YouTube Continues Its Cannabis Purge and Nobody Knows Why

Published on April 24, 2018 · Last updated July 28, 2020
Kiev, Ukraine - May 21, 2014: Woman holding a brand new Apple iPad Air with YouTube logo on a screen. YouTube is the world's most popular online video-sharing website that founded in February 14, 2005

A few weeks ago, Sam Houston, a California cannabis aficionado, was checking out some of his favorite YouTube channels when he noticed a trend. One by one, accounts such as those run by users “Vader OG” and the horticulturalist known as Jorge Cervantes were being shut down. All were given the same ominous message: The channel’s content had been flagged for review and was found to violate YouTube’s guidelines.

For the last month, the global video platform has been shutting down a wide swath of cannabis channels, often with little or no warning.

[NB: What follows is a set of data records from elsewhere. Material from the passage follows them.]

import Mathlib
import HarnessLib
import Summits.NavierStokesRegularity.NavierStokesRegularity.Theorems.RellichScarAxisymmetricApexFatal
import Literature.Analysis.FluidPDE.SuitableWeakInBallTools
import Literature.Analysis.FluidPDE.ESSLocalHolderBlowupLimit
import Literature.Analysis.FluidPDE.LocalTypeIScaling
import Literature.Analysis.FluidPDE.EulerTimeScaling
import Literature.Analysis.FluidPDE.KNSSThm53OfWindow
import Literature.Analysis.FluidPDE.NSLerayHopfSereginMild

/-!
# `AxisymEndLiouvilleOfFarPastLedger` (stmt-NavierStokesRegularity-14736), 𝒦-route endgame:
# an axisymmetric Type-I suitable weak solution in a parabolic ball is regular at the vertex

The last step of the blow-down argument for the axisymmetric leaf in Albritton–Barker's class 𝒦
(route SymmetryModuliCount, item text: "PersistenceOfSingularities_holds makes (0,0) a backward
singular point of v̄ — contradicting AxisymmetricTypeIExclusion_holds"): if `(u, p)` is a
suitable weak solution of Navier–Stokes (`ν = 1`) in a parabolic ball `Q(0, R)` (Albritton–Barker
2019, Def. 2.1, the output class of the compactness lemma `SuitableCompactness`), with
`u ∈ L³(Q(0, R))`, almost every point of `Q(0, R)` obeying the Type-I temporal bound
`√(−t)‖u‖ ≤ C` and the axisymmetry `R_θ u(t, R_θ⁻¹ x) = u(t, x)` (for every angle `θ`), then the
vertex `(0, 0)` is NOT a backward singular point of `u` (`false_of_axisymmetric_typeI_singular`).

Proof: zoom out by the factor `R/2` (`IsSuitableWeakSolutionInBall.zoomOut`), so that the
Seregin–Šverák unit cylinder `𝒞 × ]-1,0[ ⊆ Q(0, 2)` fits (`ssCylinder_subset_parabolicCylinder_two`);
the a.e. hypotheses and the singularity transport along the parabolic dilation
(`ae_restrict_preimage_stAffine`, `eLpNorm_top_nsZoom`); Haar averaging
(`exists_axisymmetric_ae_eq`, applied to the zero extension of the zoomed field) gives an exactly
axisymmetric representative; Seregin–Šverák 2009, Thm 3.1 (= Thm 1.1), PROVED in the tree as
`Literature.Barriers.NavierStokesRegularity.AxisymmetricTypeIExclusion_holds`, makes the vertex
regular, contradicting `IsBackwardSingularPoint`. This generalises the tree's
`rellichScar_axisymmetricApexFatal_proof` (which assumes a suitable weak solution on the whole
backward slab with `𝐈 < ∞` and the space–time apex bound) to the ball-local, temporal-rate data a
blow-down limit actually has.

## References

* G. Seregin, V. Šverák, Comm. PDE 34 (2009), 171–201, Thm 3.1 (= Thm 1.1). [SereginSverak2009]
* D. Albritton, T. Barker, J. Math. Fluid Mech. 21 (2019), Def. 2.1, Lemma 2.2, Prop. 2.3.
  [AlbrittonBarker2019]
-/

noncomputable section

-- the summit and its single problem share the name (D-0017 nested layout)
set_option linter.dupNamespace false

open MeasureTheory Set Metric Filter Function TopologicalSpace
open scoped ENNReal NNReal Topology

namespace Summit.NavierStokesRegularity.NavierStokesRegularity.Theorems.AxisymEndLiouvilleOfFarPastLedger

open Literature.Analysis.FluidPDE Literature.Barriers.NavierStokesRegularity
open Summit.NavierStokesRegularity.NavierStokesRegularity.Theorems

/-- A point of the backward slab stays in / out of the parabolic ball `Q(0, r)` under a rotation
of its space component (the ball is centred on the axis). [folklore] -/
theorem mem_parabolicCylinder_rotZ_iff (θ r : ℝ) (z : ℝ × EuclideanSpace ℝ (Fin 3)) :
    ((z.1, rotZ θ z.2) : ℝ × EuclideanSpace ℝ (Fin 3)) ∈
        parabolicCylinder r (0 : ℝ × EuclideanSpace ℝ (Fin 3)) ↔
      z ∈ parabolicCylinder r (0 : ℝ × EuclideanSpace ℝ (Fin 3)) := by
  simp only [mem_parabolicCylinder, Prod.fst_zero, Prod.snd_zero, dist_zero_right, norm_rotZ]

/-- **𝒦-route endgame: an axisymmetric Type-I suitable weak solution in a parabolic ball is not
singular at the vertex.** Let `(u, p)` be a suitable weak solution of Navier–Stokes (`ν = 1`,
`f = 0`) in `Q(0, R)`, `R > 0`, in the class of Albritton–Barker 2019, Def. 2.1
(`IsSuitableWeakSolutionInBall`), with `u ∈ L³(Q(0, R))`, a.e. axisymmetric about the `x₃`-axis on
`Q(0, R)` for every angle, and obeying the temporal Type-I bound `√(−t)‖u(t,x)‖ ≤ C` a.e. on
`Q(0, R)`. Then the vertex is not a backward singular point. (Zoom out by `R/2`; Haar-average to
an exactly axisymmetric representative; Seregin–Šverák 2009, Thm 3.1 on the unit cylinder
`𝒞 × ]-1,0[ ⊆ Q(0,2)` makes the vertex regular.) [cite: SereginSverak2009, Thm 3.1 (= Thm 1.1)] -/
theorem false_of_axisymmetric_typeI_singular
    {u : ℝ → EuclideanSpace ℝ (Fin 3) → EuclideanSpace ℝ (Fin 3)}
    {p : ℝ → EuclideanSpace ℝ (Fin 3) → ℝ} {R C : ℝ} (hR : 0 < R)
    (hball : IsSuitableWeakSolutionInBall R 0 u p)
    (hL3 : MemLp (uncurry u) 3
      (volume.restrict (parabolicCylinder R (0 : ℝ × EuclideanSpace ℝ (Fin 3)))))
    (hsym : ∀ θ : ℝ, ∀ᵐ w ∂(volume.restrict (parabolicCylinder R (0 : ℝ × EuclideanSpace ℝ (Fin 3)))),
      rotZ θ (u w.1 (rotZ (-θ) w.2)) = u w.1 w.2)
    (htypeI : ∀ᵐ w ∂(volume.restrict (parabolicCylinder R (0 : ℝ × EuclideanSpace ℝ (Fin 3)))),
      Real.sqrt (-w.1) * ‖u w.1 w.2‖ ≤ C)
    (hsing : IsBackwardSingularPoint u 0) : False := by
  -- ### Step 1: zoom out by `c = R/2`, onto the ball `Q(0, 2)`
  set c : ℝ := R / 2 with hc_def
  have hc : 0 < c := by positivity
  have hc2 : 0 < c ^ 2 := pow_pos hc 2
  have hRc : R / c = 2 := by
    rw [hc_def]; field_simp
  set U : ℝ → EuclideanSpace ℝ (Fin 3) → EuclideanSpace ℝ (Fin 3) :=
    c • stPull (c ^ 2) c (0 : ℝ) (0 : EuclideanSpace ℝ (Fin 3)) u with hU
  set P : ℝ → EuclideanSpace ℝ (Fin 3) → ℝ :=
    c ^ 2 • stPull (c ^ 2) c (0 : ℝ) (0 : EuclideanSpace ℝ (Fin 3)) p with hP
  set S : Set (ℝ × EuclideanSpace ℝ (Fin 3)) :=
    parabolicCylinder 2 (0 : ℝ × EuclideanSpace ℝ (Fin 3)) with hS
  have hSm : MeasurableSet S := (isOpen_parabolicCylinder _ _).measurableSet
  have hball2 : IsSuitableWeakSolutionInBall 2 0 U P := by
    have h := hball.zoomOut hc
    rwa [hRc] at h
  have hpre : stAffine (c ^ 2) c 0 (0 : EuclideanSpace ℝ (Fin 3)) ⁻¹'
      parabolicCylinder R (0 : ℝ × EuclideanSpace ℝ (Fin 3)) = S := by
    rw [stAffine_preimage_parabolicCylinder_zero hc R, hRc]
  have hUapply : ∀ (s : ℝ) (y : EuclideanSpace ℝ (Fin 3)),
      U s y = c • u (c ^ 2 * s) (c • y) := fun s y => by
    simp only [hU, smul_stPull_apply, zero_add]
  -- a.e. axisymmetry of the zoomed field on `S`
  have hsymU : ∀ θ : ℝ, ∀ᵐ w ∂(volume.restrict S), rotZ θ (U w.1 (rotZ (-θ) w.2)) = U w.1 w.2 := by
    intro θ
    have h := ae_restrict_preimage_stAffine hc2 hc (0 : ℝ) (0 : EuclideanSpace ℝ (Fin 3)) (hsym θ)
    rw [hpre] at h
    filter_upwards [h] with w hw
    simp only [stAffine_fst, stAffine_snd, zero_add] at hw
    rw [hUapply, hUapply]
    rw [rotZ_smul (-θ) c w.2] at hw
    rw [rotZ_smul θ c, hw]
  -- the Type-I bound of the zoomed field on `S`
  have htypeIU : ∀ᵐ w ∂(volume.restrict S), Real.sqrt (-w.1) * ‖U w.1 w.2‖ ≤ C := by
    have h := ae_restrict_preimage_stAffine hc2 hc (0 : ℝ) (0 : EuclideanSpace ℝ (Fin 3)) htypeI
    rw [hpre] at h
    filter_upwards [h] with w hw
    simp only [stAffine_fst, stAffine_snd, zero_add] at hw
    rw [hUapply, norm_smul, Real.norm_eq_abs, abs_of_pos hc]
    have e : Real.sqrt (-(c ^ 2 * w.1)) = c * Real.sqrt (-w.1) := by
      rw [show -(c ^ 2 * w.1) = c ^ 2 * (-w.1) by ring, Real.sqrt_mul (sq_nonneg c),
        Real.sqrt_sq hc.le]
    calc Real.sqrt (-w.1) * (c * ‖u (c ^ 2 * w.1) (c • w.2)‖)
        = c * Real.sqrt (-w.1) * ‖u (c ^ 2 * w.1) (c • w.2)‖ := by ring
      _ = Real.sqrt (-(c ^ 2 * w.1)) * ‖u (c ^ 2 * w.1) (c • w.2)‖ := by rw [e]
      _ ≤ C := hw
  -- the vertex is still singular
  have hsingU : IsBackwardSingularPoint U 0 := by
    intro r hr
    have h0 : stAffine (c ^ 2) c 0 (0 : EuclideanSpace ℝ (Fin 3)) 0 = 0 := by
      ext <;> simp [stAffine]
    rw [hU, eLpNorm_top_nsZoom hc 0 (0 : EuclideanSpace ℝ (Fin 3)) r 0 u, h0,
      hsing (c * r) (by positivity), ENNReal.mul_top (ENNReal.ofReal_pos.2 hc).ne']
  -- `U ∈ L³(S)`
  have hL3U : MemLp (uncurry U) 3 (volume.restrict S) := by
    have h1 := (memLp_comp_zoom hc (by norm_num) (by norm_num) hL3).const_smul c
    rw [hRc] at h1
    have e : uncurry U = c • (uncurry u ∘ stAffine (c ^ 2) c (0 : ℝ) (0 : EuclideanSpace ℝ (Fin 3))) := by
      funext z; rfl
    rw [e]
    exact h1
  -- ### Step 2: Haar averaging — an exactly axisymmetric representative of `U` on `S`
  set T : Set (ℝ × EuclideanSpace ℝ (Fin 3)) := Iio (0 : ℝ) ×ˢ (univ : Set (EuclideanSpace ℝ (Fin 3)))
    with hT
  have hST : S ⊆ T := parabolicCylinder_subset_lowerHalf le_rfl 2
  set f : ℝ × EuclideanSpace ℝ (Fin 3) → EuclideanSpace ℝ (Fin 3) := S.indicator (uncurry U) with hf
  have hUm : AEStronglyMeasurable (uncurry U) (volume.restrict S) :=
    hball2.1.distributional.1.aestronglyMeasurable
  have hfm : AEStronglyMeasurable f (volume.restrict T) := by
    rw [hf, aestronglyMeasurable_indicator_iff hSm, Measure.restrict_restrict hSm,
      inter_eq_self_of_subset_left hST]
    exact hUm
  have hTsplit : T = S ∪ (T \ S) := by
    rw [union_sdiff_self, union_eq_self_of_subset_left hST]
  have hsymf : ∀ θ : ℝ, (fun z : ℝ × EuclideanSpace ℝ (Fin 3) => rotZ θ (f (z.1, rotZ (-θ) z.2)))
      =ᵐ[volume.restrict T] f := by
    intro θ
    show ∀ᵐ z ∂(volume.restrict T), rotZ θ (f (z.1, rotZ (-θ) z.2)) = f z
    rw [hTsplit, ae_restrict_union_eq, eventually_sup]
    constructor
    · filter_upwards [hsymU θ, ae_restrict_mem hSm] with z hz hzS
      have hzS' : ((z.1, rotZ (-θ) z.2) : ℝ × EuclideanSpace ℝ (Fin 3)) ∈ S :=
        (mem_parabolicCylinder_rotZ_iff (-θ) 2 z).2 hzS
      rw [hf, indicator_of_mem hzS', indicator_of_mem hzS]
      exact hz
    · filter_upwards [ae_restrict_mem (measurableSet_Iio.prod MeasurableSet.univ |>.diff hSm)]
        with z hz
      have hzS : z ∉ S := hz.2
      have hzS' : ((z.1, rotZ (-θ) z.2) : ℝ × EuclideanSpace ℝ (Fin 3)) ∉ S :=
        fun h => hzS ((mem_parabolicCylinder_rotZ_iff (-θ) 2 z).1 h)
      rw [hf, indicator_of_notMem hzS', indicator_of_notMem hzS]
      exact rotZ_apply_zero_vec θ
  obtain ⟨v, hvax, hv⟩ := exists_axisymmetric_ae_eq measurableSet_Iio hfm hsymf
  -- `v = U` a.e. on `S`
  have hvS : ∀ᵐ z ∂(volume.restrict S), uncurry v z = uncurry U z := by
    have h1 : ∀ᵐ z ∂(volume.restrict S), uncurry v z = f z :=
      ae_restrict_of_ae_restrict_of_subset hST hv
    filter_upwards [h1, ae_restrict_mem hSm] with z hz hzS
    rw [hz, hf, indicator_of_mem hzS]
  -- ### Step 3: the hypotheses of Seregin–Šverák 2009, Thm 3.1 on the unit cylinder
  have hcyl2 : ssCylinder ⊆ S := ssCylinder_subset_parabolicCylinder_two
  have hvC : ∀ᵐ z ∂(volume.restrict ssCylinder), uncurry v z = uncurry U z :=
    ae_restrict_of_ae_restrict_of_subset hcyl2 hvS
  have h1 : IsDistributionalNSSolutionOn ssCylinderOpens 1 0 v P := by
    have hle : ssCylinderOpens ≤ parabolicCylinderOpens 2 ((0 : ℝ), (0 : EuclideanSpace ℝ (Fin 3))) :=
      fun _ hz => hcyl2 hz
    have hd : IsDistributionalNSSolutionOn ssCylinderOpens 1 0 U P :=
      hball2.1.distributional.of_le hle
    refine hd.congr_ae ?_ (ae_of_all _ fun _ => rfl)
    filter_upwards [hvC] with z hz
    exact hz.symm
  have h2 : ∫⁻ z in ssCylinder, ‖v z.1 z.2‖ₑ ^ (3 : ℕ) < ∞ := by
    have hfin : ∫⁻ z in S, ‖uncurry U z‖ₑ ^ (3 : ℝ≥0∞).toReal < ∞ :=
      lintegral_rpow_enorm_lt_top_of_eLpNorm_lt_top (by norm_num) (by norm_num) hL3U.eLpNorm_lt_top
    have e3 : (3 : ℝ≥0∞).toReal = ((3 : ℕ) : ℝ) := by norm_num
    rw [e3] at hfin
    simp only [ENNReal.rpow_natCast] at hfin
    calc ∫⁻ z in ssCylinder, ‖v z.1 z.2‖ₑ ^ (3 : ℕ)
        = ∫⁻ z in ssCylinder, ‖U z.1 z.2‖ₑ ^ (3 : ℕ) := by
          refine lintegral_congr_ae ?_
          filter_upwards [hvC] with z hz
          simp only [uncurry] at hz
          rw [hz]
      _ ≤ ∫⁻ z in S, ‖U z.1 z.2‖ₑ ^ (3 : ℕ) := lintegral_mono_set hcyl2
      _ < ∞ := hfin
  have h3 : ∫⁻ z in ssCylinder, ‖P z.1 z.2‖ₑ ^ (3 / 2 : ℝ) < ∞ := by
    obtain ⟨h32, h32', h32r⟩ := threeHalves_facts
    have hmem : MemLp (uncurry P) (3 / 2) (volume.restrict S) := hball2.2.2.2
    have hfin := lintegral_rpow_enorm_lt_top_of_eLpNorm_lt_top (zero_lt_one.trans_le h32).ne' h32'
      hmem.eLpNorm_lt_top
    rw [h32r] at hfin
    exact lt_of_le_of_lt (lintegral_mono_set hcyl2) hfin
  have h4 : ∀ t ∈ Ioo (-1 : ℝ) 0, IsAxisymmetric (v t) := fun t _ => hvax t
  have h5 : ∃ C' : ℝ, ∀ᵐ z ∂(volume.restrict ssCylinder), Real.sqrt (-z.1) * ‖v z.1 z.2‖ ≤ C' := by
    refine ⟨C, ?_⟩
    filter_upwards [ae_restrict_of_ae_restrict_of_subset hcyl2 htypeIU, hvC] with z hz hvz
    simp only [uncurry] at hvz
    rw [hvz]
    exact hz
  -- ### Step 4: the vertex is regular for `v`, hence for `U` — contradiction
  obtain ⟨r, hr, hbd⟩ := AxisymmetricTypeIExclusion_holds v P h1 h2 h3 h4 h5
  set r' : ℝ := min r 2 with hr'
  have hr'0 : 0 < r' := lt_min hr two_pos
  have hsub' : parabolicCylinder r' ((0 : ℝ), (0 : EuclideanSpace ℝ (Fin 3))) ⊆ S :=
    parabolicCylinder_subset_of_le hr'0.le (min_le_right _ _) _
  have hsubr : parabolicCylinder r' ((0 : ℝ), (0 : EuclideanSpace ℝ (Fin 3))) ⊆
      parabolicCylinder r ((0 : ℝ), (0 : EuclideanSpace ℝ (Fin 3))) :=
    parabolicCylinder_subset_of_le hr'0.le (min_le_left _ _) _
  have heq : eLpNorm (uncurry U) ∞ (volume.restrict (parabolicCylinder r' ((0 : ℝ), (0 : EuclideanSpace ℝ (Fin 3))))) =
      eLpNorm (uncurry v) ∞ (volume.restrict (parabolicCylinder r' ((0 : ℝ), (0 : EuclideanSpace ℝ (Fin 3))))) :=
    eLpNorm_congr_ae (ae_restrict_of_ae_restrict_of_subset hsub' (by
      filter_upwards [hvS] with z hz using hz.symm))
  have hle : eLpNorm (uncurry v) ∞ (volume.restrict (parabolicCylinder r' ((0 : ℝ), (0 : EuclideanSpace ℝ (Fin 3))))) ≤
      eLpNorm (uncurry v) ∞ (volume.restrict (parabolicCylinder r ((0 : ℝ), (0 : EuclideanSpace ℝ (Fin 3))))) :=
    eLpNorm_mono_measure _ (Measure.restrict_mono hsubr le_rfl)
  have hinf : eLpNorm (uncurry U) ∞ (volume.restrict (parabolicCylinder r' ((0 : ℝ), (0 : EuclideanSpace ℝ (Fin 3))))) = ∞ :=
    hsingU r' hr'0
  rw [hinf] at heq
  exact lt_irrefl _ ((heq.le.trans hle).trans_lt hbd)

end Summit.NavierStokesRegularity.NavierStokesRegularity.Theorems.AxisymEndLiouvilleOfFarPastLedger

end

Houston, who works as a community manager in San Francisco, was perplexed. Those channels have been around for a long time. Some were showing or discussing cannabis growing techniques or sharing the trials and tribulations of growing the plant. Most were merely informational videos, not sexually explicit or dangerous in any way.

Houston wasn’t alone. His frustration has been felt across the entire community of cannabis YouTube content creators. For the last month, the global video platform has been shutting down a wide swath of cannabis channels, often with little or no warning. Two years ago, Facebook famously shut down many cannabis-related accounts, but YouTube has always been much friendlier and more tolerant of cannabis material.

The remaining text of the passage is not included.